== RECORDS SUPPLIED
/-!
# FrustratedLawDichotomy · crux `AperiodicFrustratedLawGap` (stmt-AtomisticToContinuum-27623) — the E-spine at TWO FLOORS (fcc level ≠ hcp level) and the
# core-side reserve TYPED PER LATTICE (decomp-a2c hand 2, generation 38; structural share, DEF-FREE)

The landed E-spine forgets the lattice type: `…HomPrunedPolar.homFloor_of_prunedBoxSums_selfAdjoint` and every consumer (`homFloor_of_verdictTrees`,
`homFloor_625_of_entryTrees6RBKP_…`) take the fcc half and the hcp half AT THE SAME FLOOR `m` and return `HomFloor m` over ALL admissible homogeneous instances.
The reserve lever of `…RecordJunctionReserve` (critic rows 1436 (B)(3) / 1437 (E)) is therefore UNIFORM in the lattice type, and its kernel-free value is hcp-LIMITED
(hand-2 g38 FINDING RESERVE: fcc binding hosts have far tails `≤ −6.5e-4`, hcp binding hosts only `−4.0…−5.0e-4`).  Critic row 1437 (E)(1)(b)/(2): «SPLIT floors
`r_F ≈ 6.5e-4` / `r_H ≈ 4.0e-4` (E-spine at two floors, untyped)».  This module types it, DEF-FREE, by re-running the last two steps of the E-spine
(`prunedBoxSum_fcc/hcp_reduction` + `ballAvg_xRec_eq_latticeSum_fcc/hcp` + `latticeSum_…_eq_boxSum_record`) WITHOUT forgetting the type:

* §1 ★ `typedFloor_of_prunedBoxSums_selfAdjoint` — fcc half at floor `m_F`, hcp half at floor `m_H` (the two hypotheses of `homFloor_of_prunedBoxSums_selfAdjoint` with
  different floors) ⟹ the TYPED FLOOR «every admissible homogeneous instance realised by an fcc ball of `G` scores `≥ m_F`, by an hcp ball of `(G, ξ)` scores `≥ m_H`»
  (stated inline); `homFloor_min_of_typedFloor` (the untyped floor `min m_F m_H` back);
* §2 ★ `homCoreFloor_of_typedFloor_of_typedGradedCredit` — typed floor `(m_F, m_H)` + TYPED graded tail credit «fcc-realised: tail ≤ −τ_F ∨ m′ ≤ score; hcp-realised:
  tail ≤ −τ_H ∨ m′ ≤ score» + `m′ ≤ m_F + τ_F`, `m′ ≤ m_H + τ_H` ⟹ `HomCoreFloor ρ m′` (`ρ ≥ 17/5`);
* §3 ★★ `typedFloor_of_entryTreesHTA2QQDCRS3_splitLevel` — fcc ∃-tree over `entryLeafOK6RBKP μ_F` (`2 (m_F + e_W) SC ≤ μ_F`) and hcp ∃-tree over `entryLeafOKHT4A2QQDCRS3 μ_H`
  (`2 (m_H + e_W) SC ≤ μ_H`) ⟹ the typed floor; `homFloor_min_of_entryTreesHTA2QQDCRS3_splitLevel`;
* §4 ★★★ `aperiodicFrustratedLawGap_of_entryTreesHTA2QQDCRS3_splitLevel_of_typedGradedCredit_of_coreOff_tubeTail` (generic T-dials, in-tube tail, seam `A + μT ≤ m′`) and the
  record designate `…_splitReserve_record` (`r_F`, `r_H`, `μ_F`, `μ_H` symbolic: H certifies `1/625 − r_F` on the fcc half and `1/625 − r_H` on the hcp half; the ten record
  T-leaves verbatim) with the numeral instance `(r_F, r_H) = (13/25000, 1/2500)` at the certified levels `μ₅₂ / μ₄₀` of `…Reserve` §4/§5 (`example`).

0 sorry; no definitions; no `native_decide`.  `--supports stmt-AtomisticToContinuum-27623`.  [folklore]
-/

noncomputable section

namespace Summit.AtomisticToContinuum.Crystallization.Theorems.FrustratedLawDichotomyAperiodicGapRecordJunctionSplitLevel

open scoped BigOperators RealInnerProductSpace
open Literature.Analysis.ValidatedNumerics.Numerics
open Literature.Barriers.AtomisticToContinuum.FlatleyTheil2015 (fccVec)
open Summit.AtomisticToContinuum.Crystallization.Theorems.ChargedEnergyGapNegative (eStar)
open Summit.AtomisticToContinuum.Crystallization.Theorems.FrustratedLawDichotomyRangeCut
open Summit.AtomisticToContinuum.Crystallization.Theorems.FrustratedLawDichotomySchurCut
open Summit.AtomisticToContinuum.Crystallization.Theorems.FrustratedLawDichotomyMotifLemmas (GoodAtScale)
open Summit.AtomisticToContinuum.Crystallization.Theorems.FrustratedLawDichotomyAveragingCut
open Summit.AtomisticToContinuum.Crystallization.Theorems.FrustratedLawDichotomyAveragingRuleTightFree (TightNearCap BadNearCap)
open Summit.AtomisticToContinuum.Crystallization.Theorems.FrustratedLawDichotomyExemptAbsorption (ExemptNear)
open Summit.AtomisticToContinuum.Crystallization.Theorems.FrustratedLawDichotomyExemptLocOpt (LocOptFails)
open Summit.AtomisticToContinuum.Crystallization.Theorems.FrustratedLawDichotomyExemptSplit (SchurElasticPricingX)
open Summit.AtomisticToContinuum.Crystallization.Theorems.FrustratedLawDichotomyExemptAbsorptionRecord
open Summit.AtomisticToContinuum.Crystallization.Theorems.FrustratedLawDichotomyCollarCensus
open Summit.AtomisticToContinuum.Crystallization.Theorems.FrustratedLawDichotomyCollarCensusKappa
open Summit.AtomisticToContinuum.Crystallization.Theorems.FrustratedLawDichotomyStrainedPatchHomSplit
open Summit.AtomisticToContinuum.Crystallization.Theorems.FrustratedLawDichotomyStrainedPatchHomLattice
open Summit.AtomisticToContinuum.Crystallization.Theorems.FrustratedLawDichotomyStrainedPatchHomLatticeBox
open Summit.AtomisticToContinuum.Crystallization.Theorems.FrustratedLawDichotomyStrainedPatchHomLatticeBoxHcp
open Summit.AtomisticToContinuum.Crystallization.Theorems.FrustratedLawDichotomyStrainedPatchHomIsometry
open Summit.AtomisticToContinuum.Crystallization.Theorems.FrustratedLawDichotomyStrainedPatchCleanCollar
open Summit.AtomisticToContinuum.Crystallization.Theorems.FrustratedLawDichotomyStrainedPatchPhaseCut
open Summit.AtomisticToContinuum.Crystallization.Theorems.FrustratedLawDichotomyStrainedPatchCoreTube
open Summit.AtomisticToContinuum.Crystallization.Theorems.FrustratedLawDichotomyStrainedPatchCoreTubeRecord
open Summit.AtomisticToContinuum.Crystallization.Theorems.FrustratedLawDichotomyStrainedPatchHomCertTree (CertTree treeOK)
open Summit.AtomisticToContinuum.Crystallization.Theorems.FrustratedLawDichotomyStrainedPatchHomEntryGram (rootC rootW)
open Summit.AtomisticToContinuum.Crystallization.Theorems.FrustratedLawDichotomyStrainedPatchHomEntryGramHcp (rootCH rootWH)
open Summit.AtomisticToContinuum.Crystallization.Theorems.FrustratedLawDichotomyStrainedPatchHomEntryTable (muRec muRec_ok)
open Summit.AtomisticToContinuum.Crystallization.Theorems.FrustratedLawDichotomyStrainedPatchHomEntryTableP (entryLeafOK6RBKP entryLeafOK6RBKP_sound)
open Summit.AtomisticToContinuum.Crystallization.Theorems.FrustratedLawDichotomyStrainedPatchHomEntryTreeCert (fccHalf_of_entryTree6RBKP)
open Summit.AtomisticToContinuum.Crystallization.Theorems.FrustratedLawDichotomyStrainedPatchHomEntryLeafHT (entryLeafOKHT4A2QQDCRS3
  entryLeafOKHT4A2QQDCRS3_sound hcpHalf_of_entryTreeHT4A2QQDCRS3)
open Summit.AtomisticToContinuum.Crystallization.Theorems.FrustratedLawDichotomyAperiodicGapRecordJunction
open Summit.AtomisticToContinuum.Crystallization.Theorems.FrustratedLawDichotomyAperiodicGapRecordJunctionVerdict
open Summit.AtomisticToContinuum.Crystallization.Theorems.FrustratedLawDichotomyAperiodicGapRecordJunctionTubeTail
open Summit.AtomisticToContinuum.Crystallization.Theorems.FrustratedLawDichotomyAperiodicGapRecordJunctionTruncated
open Summit.AtomisticToContinuum.Crystallization.Theorems.FrustratedLawDichotomyAperiodicGapRecordJunctionTubeTailS3
open Summit.AtomisticToContinuum.Crystallization.Theorems.FrustratedLawDichotomyAperiodicGapRecordJunctionReserve
open Summit.AtomisticToContinuum.Crystallization.Theorems.FrustratedLawDichotomyPeriodicEnergyCeilingKernel (periodicEnergyCeiling_holds)

/-! ## §1 ★ The TYPED floor from the two self-adjoint pruned box-sum halves at DIFFERENT floors -/

/-- ★ **THE E-SPINE AT TWO FLOORS**: the fcc half of `…HomPrunedPolar.homFloor_of_prunedBoxSums_selfAdjoint` at floor `m_F` and its hcp half at floor `m_H` give the
TYPED floor — every admissible homogeneous instance REALISED BY AN fcc BALL of some `G` (`‖G − 1‖ ≤ 1/4`) scores `≥ m_F`, every one realised by an hcp ball of
some `(G, ξ)` (`‖ξ‖ ≤ 1/4`) scores `≥ m_H`.  Proof = the last two steps of the landed E-spine, kept per type: polar reduction to all `G`
(`prunedBoxSum_fcc/hcp_reduction`), the prune disjunct contradicts admissibility, the box sum IS the score (`ballAvg_xRec_eq_latticeSum_…`, `latticeSum_…_eq_boxSum_record`).
[folklore] -/
theorem typedFloor_of_prunedBoxSums_selfAdjoint {mF mH : ℝ}
    (hfcc : ∀ U : E3 →L[ℝ] E3, (∀ v w : E3, inner ℝ (U v) w = inner ℝ v (U w)) → (∀ w : E3, 0 ≤ inner ℝ w (U w)) → ‖U - 1‖ ≤ 1 / 4 →
      (∀ (M : ℕ) (z : Fin M → E3) (c : Fin M), Function.Injective z →
          Set.range z = {x : E3 | dist x (z c) ≤ 133 / 10 ∧ ∃ a : Fin 3 → ℤ, x = z c + latPt U fccVec a} →
          TightNearCap (9 / 5) (3 / 2) z c ∨ ExemptNear (9 / 5) ExRec z c ∨ BadNearCap (9 / 5) (3 / 2) z c) ∨
      mF ≤ (∑ b ∈ (Fintype.piFinset fun _ : Fin 3 => Finset.Icc (-7 : ℤ) 7).filter (fun b => b ≠ 0),
        effPot w₄₅ ω₄ (3 / 400) ‖latPt U fccVec b‖) / 2 - (-(7175 / 10000) + 3 / 400))
    (hhcp : ∀ (U : E3 →L[ℝ] E3) (ξ : E3), (∀ v w : E3, inner ℝ (U v) w = inner ℝ v (U w)) → (∀ w : E3, 0 ≤ inner ℝ w (U w)) →
      ‖U - 1‖ ≤ 1 / 4 → ‖ξ‖ ≤ 1 / 4 →
      (∀ (M : ℕ) (z : Fin M → E3) (c : Fin M), Function.Injective z →
          Set.range z = {x : E3 | dist x (z c) ≤ 133 / 10 ∧ ∃ a : Fin 3 → ℤ,
            x = z c + latPt U hexFrame a ∨ x = z c + latPt U hexFrame a + U (hcpShift + ξ)} →
          TightNearCap (9 / 5) (3 / 2) z c ∨ ExemptNear (9 / 5) ExRec z c ∨ BadNearCap (9 / 5) (3 / 2) z c) ∨
      mH ≤ (∑ b ∈ (Fintype.piFinset fun _ : Fin 3 => Finset.Icc (-7 : ℤ) 7).filter (fun b => b ≠ 0),
          effPot w₄₅ ω₄ (3 / 400) ‖latPt U hexFrame b‖ +
        ∑ b ∈ (Fintype.piFinset fun _ : Fin 3 => Finset.Icc (-7 : ℤ) 7),
          effPot w₄₅ ω₄ (3 / 400) ‖latPt U hexFrame b + U (hcpShift + ξ)‖) / 2 - (-(7175 / 10000) + 3 / 400)) :
    ∀ (M : ℕ) (z : Fin M → E3) (c : Fin M), Admissible M z c → ∀ (G : E3 →L[ℝ] E3) (ξ : E3), ‖G - 1‖ ≤ 1 / 4 → ‖ξ‖ ≤ 1 / 4 →
      (Set.range z = {x : E3 | dist x (z c) ≤ 133 / 10 ∧ ∃ a : Fin 3 → ℤ, x = z c + latPt G fccVec a} →
          mF ≤ ballAvg (9 / 5) z (xRec M z) c) ∧
        (Set.range z = {x : E3 | dist x (z c) ≤ 133 / 10 ∧ ∃ a : Fin 3 → ℤ,
            x = z c + latPt G hexFrame a ∨ x = z c + latPt G hexFrame a + G (hcpShift + ξ)} →
          mH ≤ ballAvg (9 / 5) z (xRec M z) c) := by
  intro M z c hA G ξ hG hξ
  constructor
  · intro hrange
    rcases prunedBoxSum_fcc_reduction hfcc G hG with hprune | hfloor
    · rcases hprune M z c hA.1 hrange with hT | hE | hB
      · exact absurd hT hA.2.2.2.1
      · exact absurd hE hA.2.2.2.2.1
      · exact absurd hB hA.2.2.2.2.2
    · rw [ballAvg_xRec_eq_latticeSum_fcc hA hrange, latticeSum_fcc_eq_boxSum_record hG]
      exact hfloor
  · intro hrange
    rcases prunedBoxSum_hcp_reduction hhcp G ξ hG hξ with hprune | hfloor
    · rcases hprune M z c hA.1 hrange with hT | hE | hB
      · exact absurd hT hA.2.2.2.1
      · exact absurd hE hA.2.2.2.2.1
      · exact absurd hB hA.2.2.2.2.2
    · rw [ballAvg_xRec_eq_latticeSum_hcp hA hrange, latticeSum_hcp_eq_boxSum_record hG hξ]
      exact hfloor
====
* **HOW TO COMPLETE THIS TASK**
Collect the lines of the data that carry the word "fccVec".

* **ANSWER FOR THIS EXERCISE**
open Literature.Barriers.AtomisticToContinuum.FlatleyTheil2015 (fccVec)
          Set.range z = {x : E3 | dist x (z c) ≤ 133 / 10 ∧ ∃ a : Fin 3 → ℤ, x = z c + latPt U fccVec a} →
        effPot w₄₅ ω₄ (3 / 400) ‖latPt U fccVec b‖) / 2 - (-(7175 / 10000) + 3 / 400))
      (Set.range z = {x : E3 | dist x (z c) ≤ 133 / 10 ∧ ∃ a : Fin 3 → ℤ, x = z c + latPt G fccVec a} →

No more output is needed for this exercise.